WHAT TO DO:
Given the records below, would you repeat exactly the lines that begin at the one containing "Lipschitz cylinder observable" and end at the one containing "(W + V) (fun", inclusive?

SUPPLIED MATERIAL:
★ ★ ★ ★

open MeasureTheory Function Finset Real
open scoped NNReal
open Literature.Probability.LatticeModels
open Literature.Probability.LatticeModels.DobrushinMetric (IsLipBound)
open Literature.MathematicalPhysics.QuantumLattice
open Literature.MathematicalPhysics.QuantumFieldTheory hiding ZdEdge Site
open Literature.MathematicalPhysics.QuantumFieldTheory.Balaban1983to89.StrongCouplingDobrushinWindow
  (OneLinkKRModulus)
open Summit.QuantumFields.BalabanUV.InfraRed.StrongCouplingPoincareDoorSUN (OneLinkPoincareSUN)
open Summit.QuantumFields.BalabanUV.InfraRed.StrongCouplingVarianceDoorSUN (OneLinkVarianceBound)
open Summit.Ventures.YMGap.StarResolventDim (Delta gaugeR doorPoly gaugeR_lt_one_of_door)

namespace Summit.Ventures.YMGap.RobustBall

variable {d N : ℕ}

variable (d N) in
/-- **THE SCREENING CURRENCY OF THE STAR DOOR — local sources are screened uniformly on the gauge-invariant tier-1
`ℤ^d` ball with rate `m` and constant `A`**: for every member `(W, supp)` of `MemBallZdG ε₀ ε₁ R`, every bounded adapted
source `V` listed by `suppV` whose terms read only the links of the finite set `S`, every DLR state `μ` of the member at
't Hooft coupling `β`, every DLR state `ν` of `W + V` (listed by `supp ∪ suppV`) and every Lipschitz cylinder observable
`F` (`Λ`, `K_F`): `|∫ F dμ − ∫ F dν| ≤ A · e^{−m d(Λ,S)} · #Λ · K_F`.  Nothing is asserted by the definition. -/
def LocalScreeningOnBallZdG (β ε₀ ε₁ : ℝ) (R : ℕ) (m A : ℝ) : Prop :=
  ∀ (W : Potential (ZdEdge d) (SUN N)) (supp : Finset (ZdEdge d) → Finset (Finset (ZdEdge d))),
    MemBallZdG ε₀ ε₁ R W supp →
  ∀ (V : Potential (ZdEdge d) (SUN N)), V.IsAdapted → (∀ X, ∃ C, ∀ U, |V X U| ≤ C) →
  ∀ (suppV : Finset (ZdEdge d) → Finset (Finset (ZdEdge d))), V.IsSupportedBy suppV →
  ∀ (S : Finset (ZdEdge d)), (∀ X, DependsOn (V X) (↑S : Set (ZdEdge d))) →
  ∀ μ ∈ perturbedGibbsMeasures (d := d) (fundamentalRep (Fin N)) (N * β) W supp,
  ∀ ν ∈ perturbedGibbsMeasures (d := d) (fundamentalRep (Fin N)) (N * β) (W + V) (fun Λ => supp Λ ∪ suppV Λ),
  ∀ (F : LGConfig d (SUN N) → ℝ) (Λ : Finset (ZdEdge d)) (KF : ℝ≥0),
    IsLipschitzCylinder (fundamentalRep (Fin N)) F Λ KF →
      |(∫ σ, F σ ∂μ) - ∫ σ, F σ ∂ν| ≤ A * exp (-m * setDistEdges Λ S) * (Λ.card * KF)

/-- **Monotonicity**: smaller radii and range, a smaller rate and a larger constant are implied. -/
theorem LocalScreeningOnBallZdG.mono {β ε₀ ε₁ ε₀' ε₁' m A m' A' : ℝ} {R R' : ℕ}
    (h : LocalScreeningOnBallZdG d N β ε₀ ε₁ R m A) (h₀ : ε₀' ≤ ε₀) (h₁ : ε₁' ≤ ε₁) (hR : R' ≤ R)
    (hm : m' ≤ m) (hA : A ≤ A') (hA0 : 0 ≤ A) : LocalScreeningOnBallZdG d N β ε₀' ε₁' R' m' A' := by
  intro W supp hW V hV hVb suppV hsuppV S hVS μ hμ ν hν F Λ KF hF
  obtain ⟨osc, lip, hosc, hlip, hε₀, hε₁⟩ := hW.loads
  have hW' : MemBallZdG ε₀ ε₁ R W supp := ⟨hW.continuous, hW.dependsOn, hW.supportedBy,
    fun e X hX heX y hy => (hW.range e X hX heX y hy).trans (by exact_mod_cast hR), hW.gaugeInvariant, osc, lip,
    hosc, hlip, fun e => (hε₀ e).trans h₀, fun v => (hε₁ v).trans h₁⟩
  have key := h W supp hW' V hV hVb suppV hsuppV S hVS μ hμ ν hν F Λ KF hF
  refine key.trans ?_
  have hexp : exp (-m * setDistEdges Λ S) ≤ exp (-m' * setDistEdges Λ S) :=
    exp_le_exp.2 (by nlinarith [setDistEdges_nonneg Λ S])
  have hΛK : (0 : ℝ) ≤ Λ.card * KF := by positivity
  have hA'0 : 0 ≤ A' := hA0.trans hA
  gcongr

/-- **The global reading (STATE-STABILITY shape)**: dropping the distance (`m ≥ 0`), the state moves by at most
`A · #Λ · K_F` under ANY bounded local modification of the action. -/
theorem LocalScreeningOnBallZdG.stateStability {β ε₀ ε₁ m A : ℝ} {R : ℕ} (h : LocalScreeningOnBallZdG d N β ε₀ ε₁ R m A)
    (hm : 0 ≤ m) (hA0 : 0 ≤ A)
    {W : Potential (ZdEdge d) (SUN N)} {supp : Finset (ZdEdge d) → Finset (Finset (ZdEdge d))}
    (hW : MemBallZdG ε₀ ε₁ R W supp)
    {V : Potential (ZdEdge d) (SUN N)} (hV : V.IsAdapted) (hVb : ∀ X, ∃ C, ∀ U, |V X U| ≤ C)
    {suppV : Finset (ZdEdge d) → Finset (Finset (ZdEdge d))} (hsuppV : V.IsSupportedBy suppV)
    {S : Finset (ZdEdge d)} (hVS : ∀ X, DependsOn (V X) (↑S : Set (ZdEdge d)))
    {μ ν : Measure (LGConfig d (SUN N))}
    (hμ : μ ∈ perturbedGibbsMeasures (d := d) (fundamentalRep (Fin N)) (N * β) W supp)
    (hν : ν ∈ perturbedGibbsMeasures (d := d) (fundamentalRep (Fin N)) (N * β) (W + V)
      (fun Λ => supp Λ ∪ suppV Λ))
    {F : LGConfig d (SUN N) → ℝ} {Λ : Finset (ZdEdge d)} {KF : ℝ≥0}
    (hF : IsLipschitzCylinder (fundamentalRep (Fin N)) F Λ KF) :
    |(∫ σ, F σ ∂μ) - ∫ σ, F σ ∂ν| ≤ A * (Λ.card * KF) := by
  have key := h W supp hW V hV hVb suppV hsuppV S hVS μ hμ ν hν F Λ KF hF
  refine key.trans ?_
  have hexp : exp (-m * setDistEdges Λ S) ≤ 1 := exp_le_one_iff.2 (by nlinarith [setDistEdges_nonneg Λ S])
  have hΛK : (0 : ℝ) ≤ Λ.card * KF := by positivity
  calc A * exp (-m * setDistEdges Λ S) * (Λ.card * KF) ≤ A * 1 * (Λ.card * KF) := by gcongr
    _ = A * (Λ.card * KF) := by ring

/-! ### Consistency with the single-link currency -/

/-- **The single-link screening currency implies the star currency with constant `4A`** on the gauge-invariant ball
of the same radii: `MemBallZdG` is a sub-ball of `MemBallZd` (`MemBallZdG.memBallZd`), a source reading only `S` has
oscillation witnesses vanishing off `S` (`2 sup|V_X|` on `S`), and `min(B,4) ≤ 4`. -/
theorem LocalScreeningOnBallZd.localScreeningOnBallZdG {β ε₀ ε₁ m A : ℝ} {R : ℕ}
    (h : LocalScreeningOnBallZd d N β ε₀ ε₁ R m A) (hA0 : 0 ≤ A) :
    LocalScreeningOnBallZdG d N β ε₀ ε₁ R m (4 * A) := by
  classical
  intro W supp hW V hV hVb suppV hsuppV S hVS μ hμ ν hν F Λ KF hF
  -- oscillation witnesses of the source: `2 C_X` on `S`, `0` off `S`
  choose C hC using hVb
  have hC0 : ∀ X, 0 ≤ C X := fun X => (abs_nonneg _).trans (hC X 1)
  set oscV : Finset (ZdEdge d) → ZdEdge d → ℝ := fun X e => if e ∈ S then 2 * C X else 0 with hoscV_def
  have hoscV : ∀ X, Dobrushin.IsOscBound (V X) (oscV X) := fun X =>
    (Dobrushin.IsOscBound.of_abs_le (hC0 X) (hC X)).restrict (hVS X)
  set B : ℝ := ∑ e ∈ S, ∑ X ∈ (suppV {e}).filter (fun X => e ∈ X), oscV X e with hB_def
  have hterm0 : ∀ e X, 0 ≤ oscV X e := fun e X => (hoscV X).nonneg e
  have hB0 : 0 ≤ B := Finset.sum_nonneg fun e _ => Finset.sum_nonneg fun X _ => hterm0 e X
  have hoff : ∀ e, e ∉ S → ∑ X ∈ (suppV {e}).filter (fun X => e ∈ X), oscV X e ≤ 0 := fun e he =>
    (Finset.sum_eq_zero fun X _ => by simp [hoscV_def, he]).le
  have hB : ∀ e, ∑ X ∈ (suppV {e}).filter (fun X => e ∈ X), oscV X e ≤ B := fun e => by
    by_cases he : e ∈ S
    · exact Finset.single_le_sum (f := fun e => ∑ X ∈ (suppV {e}).filter (fun X => e ∈ X), oscV X e)
        (fun e _ => Finset.sum_nonneg fun X _ => hterm0 e X) he
    · exact (hoff e he).trans hB0
  have key := h W supp hW.memBallZd V hV (fun X => ⟨C X, hC X⟩) suppV hsuppV oscV hoscV B S hB hoff μ hμ ν hν F Λ KF hF
  refine key.trans ?_
  have hmin : min B 4 ≤ 4 := min_le_right _ _
  have hmin0 : 0 ≤ min B 4 := le_min hB0 (by norm_num)
  have hΛK : (0 : ℝ) ≤ Λ.card * KF := by positivity
  have hexp : 0 ≤ exp (-m * setDistEdges Λ S) := (exp_pos _).le
  calc A * min B 4 * exp (-m * setDistEdges Λ S) * (Λ.card * KF)
      ≤ A * 4 * exp (-m * setDistEdges Λ S) * (Λ.card * KF) := by gcongr
    _ = 4 * A * exp (-m * setDistEdges Λ S) * (Λ.card * KF) := by ring

/-! ### The bridge: ds-2's robust star door (geometric rate), modulus and variance forms -/

/-- **The star screening currency from the robust star door** (hypotheses of `uniformMassGapOnBallZdG_of_robustStar`,
`ρ ≤ ρ₀ < 1`): `LocalScreeningOnBallZdG d N β ε₀ ε₁ R (log(1/max(ρ₀,½))/(max R 1 + 4)) (4√N)`. -/
theorem localScreeningOnBallZdG_of_robustStar (hd : 2 ≤ d) (hN : 1 ≤ N) {β ε₀ ε₁ Rm K c lam θ ρ ρ₀ : ℝ}
    {R Kn : ℕ} (hK : 0 ≤ K) (hRm : |(N : ℝ) * β| / N * (2 * ((d : ℝ) - 1)) ≤ Rm) (hmod : OneLinkKRModulus N Rm K)
    (hε₁ : 0 ≤ ε₁) (hc : K * Real.exp ε₀ * (1 + 2 * Real.sqrt N * ε₁) * (|(N : ℝ) * β| / N) ≤ c)
    (hlam : Real.sqrt N * ε₁ ≤ lam) (hθ : θ = (2 * (d : ℝ) - 2) * c + lam) (hθ1 : θ < 1)
    (hcd : doorPoly d c < 1) (hρ : ρ = gaugeR d c + (lam + θ ^ Kn * (4 * d * lam)) / (1 - θ)) (hρle : ρ ≤ ρ₀)
    (hρ1 : ρ₀ < 1) :
    LocalScreeningOnBallZdG d N β ε₀ ε₁ R (-Real.log (max ρ₀ (1 / 2)) / (max R 1 + 4 : ℕ)) (4 * Real.sqrt N) := by
  intro W supp hW V hV hVb suppV hsuppV S hVS μ hμ ν hν F Λ KF hF
  have key := localScreeningStar_of_memBallZdG_geometric hd hN hK hRm hmod hε₁ hc hlam hθ hθ1 hcd hρ hρle hρ1 hW hV hVb
    hsuppV hVS hμ hν hF
  simpa only [neg_mul] using key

★ ★ ★ ★

ANSWER SPACE:
't Hooft coupling `β`, every DLR state `ν` of `W + V` (listed by `supp ∪ suppV`) and every Lipschitz cylinder observable
`F` (`Λ`, `K_F`): `|∫ F dμ − ∫ F dν| ≤ A · e^{−m d(Λ,S)} · #Λ · K_F`.  Nothing is asserted by the definition. -/
def LocalScreeningOnBallZdG (β ε₀ ε₁ : ℝ) (R : ℕ) (m A : ℝ) : Prop :=
  ∀ (W : Potential (ZdEdge d) (SUN N)) (supp : Finset (ZdEdge d) → Finset (Finset (ZdEdge d))),
    MemBallZdG ε₀ ε₁ R W supp →
  ∀ (V : Potential (ZdEdge d) (SUN N)), V.IsAdapted → (∀ X, ∃ C, ∀ U, |V X U| ≤ C) →
  ∀ (suppV : Finset (ZdEdge d) → Finset (Finset (ZdEdge d))), V.IsSupportedBy suppV →
  ∀ (S : Finset (ZdEdge d)), (∀ X, DependsOn (V X) (↑S : Set (ZdEdge d))) →
  ∀ μ ∈ perturbedGibbsMeasures (d := d) (fundamentalRep (Fin N)) (N * β) W supp,
  ∀ ν ∈ perturbedGibbsMeasures (d := d) (fundamentalRep (Fin N)) (N * β) (W + V) (fun Λ => supp Λ ∪ suppV Λ),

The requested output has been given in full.